Following a cluster of yelling and screaming from a young leader, herds of youngsters resemble groups of wild monkeys, dressed in red and flocked into every apartment to snatch whatever valuable in the houses. Teenage Charles tightened his mother's arm, attempted to rescue her from the plight of being tattered and battered by the group of rebellious youths. Two of his famished brother and sister had already died, due to starvation several days before, when the onslaught of Cultural Revolution finally loomed over their village. He found life insanely hopeless, seeing his tears and sweats and blood mixing up together dropping to the messy ground, where lively grasses turned into deadly corpses and pristine blue lake into a pond of bloody red water. Cries and yells, pain and misery penetrated the entirety of his world.
It was not the first time I hear his deplorable past encounters, but my feelings of pity and empathy towards Charles didn't fade over time. It was not his indolence which drove him towards the blue-collar status, but his misfortunes, coined in Chinese, his "predestined fate".
Our conversation paused and fell into several minutes of silence. His skin was still shining in wet, with white powders scattering ubiquitously on his sweating body. It reminded me of the white traces left on fingerprints after holding a piece of chalk writing on blackboard. Such experience is joyful, yet such for him was not.
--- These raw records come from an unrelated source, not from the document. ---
import Mathlib
import Summits.ValiantsHypothesis.ValiantsHypothesis.Theorems.BarrierLeverPartitionMinorsHitByVPHiddenStatesTwoSkeleton

/-!
# Route BarrierLever — item `PartitionMinorsHitByVP` (stmt-ValiantsHypothesis-19717):
# the 2-skeleton obstruction on its whole two-layer WINDOW (general count form)

Helper file (`--supports stmt-ValiantsHypothesis-19717`; cell valiant-natproofs, rung V4, 𝒟-side door (c), line
`hidden-states`; prover seat val-np-p3 gen 9). Definition-free. Closes NO item.

`…HiddenStatesTwoSkeleton.not_ballGood_triples` refutes the single cube at `K = h²` (`h = 8m`). The same argument works
for every state count `K` in the two-layer regime of the family of triples as long as the explicit count holds; this file
states it with the arithmetic as hypotheses, so that any `(h, K)` of the census window (memo HOME/val-np-p3/g9 §10:
`K ∈ [K₂(C(h,3)), ≈ C(h,3) − 1 − c*(h)]`, e.g. h = 9: [16,38], h = 10: [19,59], h = 12: [?,147]) can be instantiated by
`decide`/`norm_num` on numerals.

* `not_ballGood_triples_of_count` — `K' ≤ K`, `C(h,3) ≤ 1 + K + C(K',2)`, `(K+1) + K'·h < C(h,3)` ⇒
  `¬ BallGood h K C(h,3) (tripleU h)`.

WHAT THIS IS NOT: the sharpened bound with `− C(h,2)` (which matches the census thresholds exactly) is not formalised; the
three-layer start of the window is not covered; nothing on the door of record `K = h³`, joins, crux 14610 or VP ≠ VNP.
-/

set_option linter.dupNamespace false

namespace Summit.ValiantsHypothesis.ValiantsHypothesis.Theorems.BarrierLever.HiddenStates

open Finset Matrix

noncomputable section

namespace TripleRank

/-- **The 2-skeleton obstruction, general two-layer form.** For any `h, K` and any `K' ≤ K` with
`C(h,3) ≤ 1 + K + C(K',2)` (so the ball–colex family of size `C(h,3)` is two-layer with its pairs inside the first
`K'` states) and `(K+1) + K'·h < C(h,3)`, the family of all triples of `Fin h` is NOT `BallGood h K C(h,3)`.
(The instance `K = h²`, `K' = h²/8`, `h = 8m` is `not_ballGood_triples`; the census lineage can instantiate any
`(h, K)` in the window `K₂(C(h,3)) ≤ K`, `(K+1) + K'(c)·h < C(h,3)` with `c = C(h,3) − 1 − K`.) -/
theorem not_ballGood_triples_of_count (h K K' : ℕ) (hK' : K' ≤ K)
    (hr2 : ((Finset.univ : Finset (Fin h)).powersetCard 3).card ≤ 1 + K + K'.choose 2)
    (hcount : (K + 1) + K' * h < ((Finset.univ : Finset (Fin h)).powersetCard 3).card) :
    ¬ BallGood h K (((Finset.univ : Finset (Fin h)).powersetCard 3).card) (tripleU h) := by
  classical
  set r := ((Finset.univ : Finset (Fin h)).powersetCard 3).card with hr
  have hrc : r = h.choose 3 := card_powersetCard_three h
  have hr1 : r ≤ 1 + K + K.choose 2 := hr2.trans (by
    have := Nat.choose_le_choose 2 hK'
    omega)
  intro hgood
  have hrK : r ≤ 2 ^ K := by
    -- r ≤ 1 + K + C(K,2) ≤ 2^K (the sets of size ≤ 2 of `Fin K` inject into all subsets)
    have h2 : 1 + K + K.choose 2 ≤ 2 ^ K := by
      have hsum : ∑ i ∈ Finset.range 3, K.choose i ≤ ∑ i ∈ Finset.range (K + 1), K.choose i := by
        rcases Nat.lt_or_ge K 2 with hK2 | hK2
        · interval_cases K <;> simp [Finset.sum_range_succ]
        · exact Finset.sum_le_sum_of_subset (Finset.range_subset_range.mpr (by omega))
      rw [Nat.sum_range_choose] at hsum
      simpa [Finset.sum_range_succ, Nat.choose_zero_right, Nat.choose_one_right, add_assoc] using hsum
    exact hr1.trans h2
  obtain ⟨e, he, hthr⟩ := exists_ballColex K r hrK
  obtain ⟨tx, htx⟩ := hgood e he hthr
  apply htx
  have he2 : ∀ k, (e k).card ≤ 2 := fun k => card_le_two_of_threshold hr1 e hthr k
  have heS : ∀ k, (e k).card = 2 → e k ⊆ lowStates K K' hK' := fun k hk =>
    pair_subset_lowStates_of_threshold hK' hr2 e hthr k hk
  refine det_eq_zero_of_many_small_rows (tripleU h) e (lowStates K K' hK') he2 heS ?_ tx
  rw [card_lowStates]
  have hall : Fintype.card {i : Fin r // (tripleU h i).card ≤ 3} = r := by
    rw [Fintype.card_subtype, Finset.filter_true_of_mem (fun i _ => (card_tripleU h i).le), Finset.card_univ,
      Fintype.card_fin]
  rw [hall]
  exact hcount

/-- **The single cube fails on the whole range `h² ≤ K ≤ h³/32`** (`h = 8m`, `m ≥ 6`): for every such state count the
family of all triples of `Fin h` is not `BallGood h K C(h,3)`. (Instance of `not_ballGood_triples_of_count` with
`K' = h²/8 = 8m²`: `C(8m²,2) ≥ C(8m,3)` and `6·(K + 1 + 64m³) ≤ 6·(16m³ + 1 + 64m³) < 8m(8m−1)(8m−2) = 6·C(8m,3)`.)
So a single-cube hidden-state design needs more than `h³/32` states (the sharpened census bound says `≈ h³/6`); the
door of record `partitionMinorsHitByVP_of_ballGood_cube` allows up to `h³`. -/
theorem not_ballGood_triples_range (m K : ℕ) (hm : 6 ≤ m) (hKlo : (8 * m) * (8 * m) ≤ K)
    (hKhi : K ≤ 16 * m ^ 3) :
    ¬ BallGood (8 * m) K (((Finset.univ : Finset (Fin (8 * m))).powersetCard 3).card) (tripleU (8 * m)) := by
  set h := 8 * m with hh
  have hrc : ((Finset.univ : Finset (Fin h)).powersetCard 3).card = h.choose 3 := card_powersetCard_three h
  have h6r : 6 * h.choose 3 = h * (h - 1) * (h - 2) := by
    obtain ⟨N, hN⟩ : ∃ N, h = N + 2 := ⟨h - 2, by omega⟩
    rw [hN, six_mul_choose_three N]
    simp
  have h2K' : 2 * (8 * m * m).choose 2 = (8 * m * m) * (8 * m * m - 1) := by
    have hpos : 1 ≤ 8 * m * m := by nlinarith
    obtain ⟨N, hN⟩ : ∃ N, 8 * m * m = N + 1 := ⟨8 * m * m - 1, by omega⟩
    rw [hN, two_mul_choose_two N]; simp
  have hK' : 8 * m * m ≤ K := le_trans (by rw [hh] at hKlo; nlinarith) hKlo
  refine not_ballGood_triples_of_count h K (8 * m * m) hK' ?_ ?_
  · -- C(h,3) ≤ 1 + K + C(8m²,2)
    rw [hrc]
    have : 6 * h.choose 3 ≤ 6 * (8 * m * m).choose 2 := by
      rw [h6r]
      have e1 : h * (h - 1) * (h - 2) ≤ h * h * h := by gcongr <;> omega
      have h7 : 7 * m * m ≤ 8 * m * m - 1 := by
        have : 7 * m * m + 1 ≤ 8 * m * m := by nlinarith
        omega
      have e4 : (8 * m * m) * (7 * m * m) ≤ (8 * m * m) * (8 * m * m - 1) := Nat.mul_le_mul_left _ h7
      have e3 : h * h * h ≤ 3 * ((8 * m * m) * (8 * m * m - 1)) := by
        rw [hh]
        nlinarith [e4, hm]
      nlinarith [h2K', e1, e3]
    omega
  · -- (K+1) + 8m²·h < C(h,3):  32·6·(K + 1 + 64m³) ≤ 10(8m)³ + 192 < 32·8m(8m−1)(8m−2)
    rw [hrc]
    obtain ⟨N, hN⟩ : ∃ N, h = N + 2 := ⟨h - 2, by omega⟩
    have h6 : 6 * h.choose 3 = (N + 2) * (N + 1) * N := by rw [hN, six_mul_choose_three N]
    have hN46 : 46 ≤ N := by omega
    have hK32 : 32 * K ≤ (N + 2) * (N + 2) * (N + 2) := by
      have : (N + 2) * (N + 2) * (N + 2) = 512 * m ^ 3 := by rw [← hN, hh]; ring
      rw [this]; omega
    have hcube : 32 * (8 * m * m * h) = 4 * ((N + 2) * (N + 2) * (N + 2)) := by
      rw [hh] at hN ⊢
      have : 8 * m = N + 2 := hN
      calc 32 * (8 * m * m * (8 * m)) = 4 * ((8 * m) * (8 * m) * (8 * m)) := by ring
        _ = 4 * ((N + 2) * (N + 2) * (N + 2)) := by rw [this]
    have key : 32 * (6 * ((K + 1) + 8 * m * m * h)) < 32 * (6 * h.choose 3) := by
      rw [h6]
      nlinarith [hK32, hcube, hN46]
    omega

/-- **Corollary (no single cube with `K ≤ h³/32` states).** For every `h₁` and every state budget `Kf` with
`h·h ≤ Kf h ≤ h³/32` from `h₁` on, the hypothesis «every injective family is `BallGood h (Kf h) r`» fails. -/
theorem not_ballGood_cube_below (Kf : ℕ → ℕ)
    (hK : ∃ h₁ : ℕ, ∀ h : ℕ, h₁ ≤ h → h * h ≤ Kf h ∧ 32 * Kf h ≤ h * h * h) :
    ¬ ∃ h₁ : ℕ, ∀ h : ℕ, h₁ ≤ h → ∀ (r : ℕ) (u : Fin r → Finset (Fin h)), Function.Injective u →
      BallGood h (Kf h) r u := by
  rintro ⟨h₁, H⟩
  obtain ⟨h₀, hK⟩ := hK
  set m := max 6 (max h₀ h₁) with hmdef
  have hm : 6 ≤ m := le_max_left _ _
  have hle₁ : h₁ ≤ 8 * m := le_trans (le_trans (le_max_right h₀ h₁) (le_max_right 6 _)) (by omega)
  have hle₀ : h₀ ≤ 8 * m := le_trans (le_trans (le_max_left h₀ h₁) (le_max_right 6 _)) (by omega)
  obtain ⟨hlo, hhi⟩ := hK (8 * m) hle₀
  have hhi' : Kf (8 * m) ≤ 16 * m ^ 3 := by
    have : (8 * m) * (8 * m) * (8 * m) = 32 * (16 * m ^ 3) := by ring
    rw [this] at hhi
    omega
  exact not_ballGood_triples_range m (Kf (8 * m)) hm hlo hhi'
    (H (8 * m) hle₁ _ (tripleU (8 * m)) (tripleU_injective _))

end TripleRank

end

end Summit.ValiantsHypothesis.ValiantsHypothesis.Theorems.BarrierLever.HiddenStates
/-! ## §1. The eleven symbols of (1.17) -/

/-- The legend (1.17), p. 415 — one constructor per printed line, in print's order. [cite: Balaban1983Higgs3, (1.17) p.415] -/
inductive Symbol117
  /-- *"an external scalar field, or a leg in a vertex"* (plain leg). -/
  | extScalarLeg
  /-- *"an external vector field, or a leg in a vertex"* (wavy leg). -/
  | extVectorLeg
  /-- *"the scalar field propagator G_k(Ω, B̃)"* (plain line). -/
  | scalarPropagator
  /-- *"the vector field propagator G_k"* (wavy line). -/
  | vectorPropagator
  /-- *"the operator (1.13) acting on a scalar field leg"*. -/
  | op113OnScalarLeg
  /-- *"the operator Q_k acting on a vector field leg"*. -/
  | opQkOnVectorLeg
  /-- *"the vertices (1.14) or (1.15)"*. -/
  | vertex114or115
  /-- *"the vertex (1.6)"*. -/
  | vertex16
  /-- *"the vertex (1.7)"*. -/
  | vertex17
  /-- *"the vertices (1.8) or (1.9)"*. -/
  | vertex18or19
  /-- *"the vertices (1.10) or (1.11)"*. -/
  | vertex110or111
  deriving DecidableEq, Fintype

namespace Symbol117

/-- The leg symbols (lines 1–2 of (1.17)). [cite: Balaban1983Higgs3, (1.17) p.415] -/
def isLegSymbol : Symbol117 → Bool
  | extScalarLeg | extVectorLeg => true
  | _ => false

/-- The propagator (internal line) symbols (lines 3–4 of (1.17)). [cite: Balaban1983Higgs3, (1.17) p.415] -/
def isLineSymbol : Symbol117 → Bool
  | scalarPropagator | vectorPropagator => true
  | _ => false

/-- The operator-on-a-leg symbols (lines 5–6 of (1.17)). [cite: Balaban1983Higgs3, (1.17) p.415] -/
def isOperatorSymbol : Symbol117 → Bool
  | op113OnScalarLeg | opQkOnVectorLeg => true
  | _ => false

/-- The vertex symbols (lines 7–11 of (1.17)). [cite: Balaban1983Higgs3, (1.17) p.415] -/
def isVertexSymbol : Symbol117 → Bool
  | vertex114or115 | vertex16 | vertex17 | vertex18or19 | vertex110or111 => true
  | _ => false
The burning sun was setting, and it splashed the sky with plum red. Feeling embarrassed, he wiped his eyes and clothed himself. We left the alley and proceeded to a restaurant for dinner, not even turning our head back to the two middle-aged women sitting along the window in Starbucks, whom I believed gossiping on Charles throughout the conversation.
When I heard from a mother at the neighboring dining table who urged her son to study hard and intimidated him with the term "coolie", I smiled as I love Charles' sparkling eye, and I despised upon remembering the years living in my grandma's fallacy.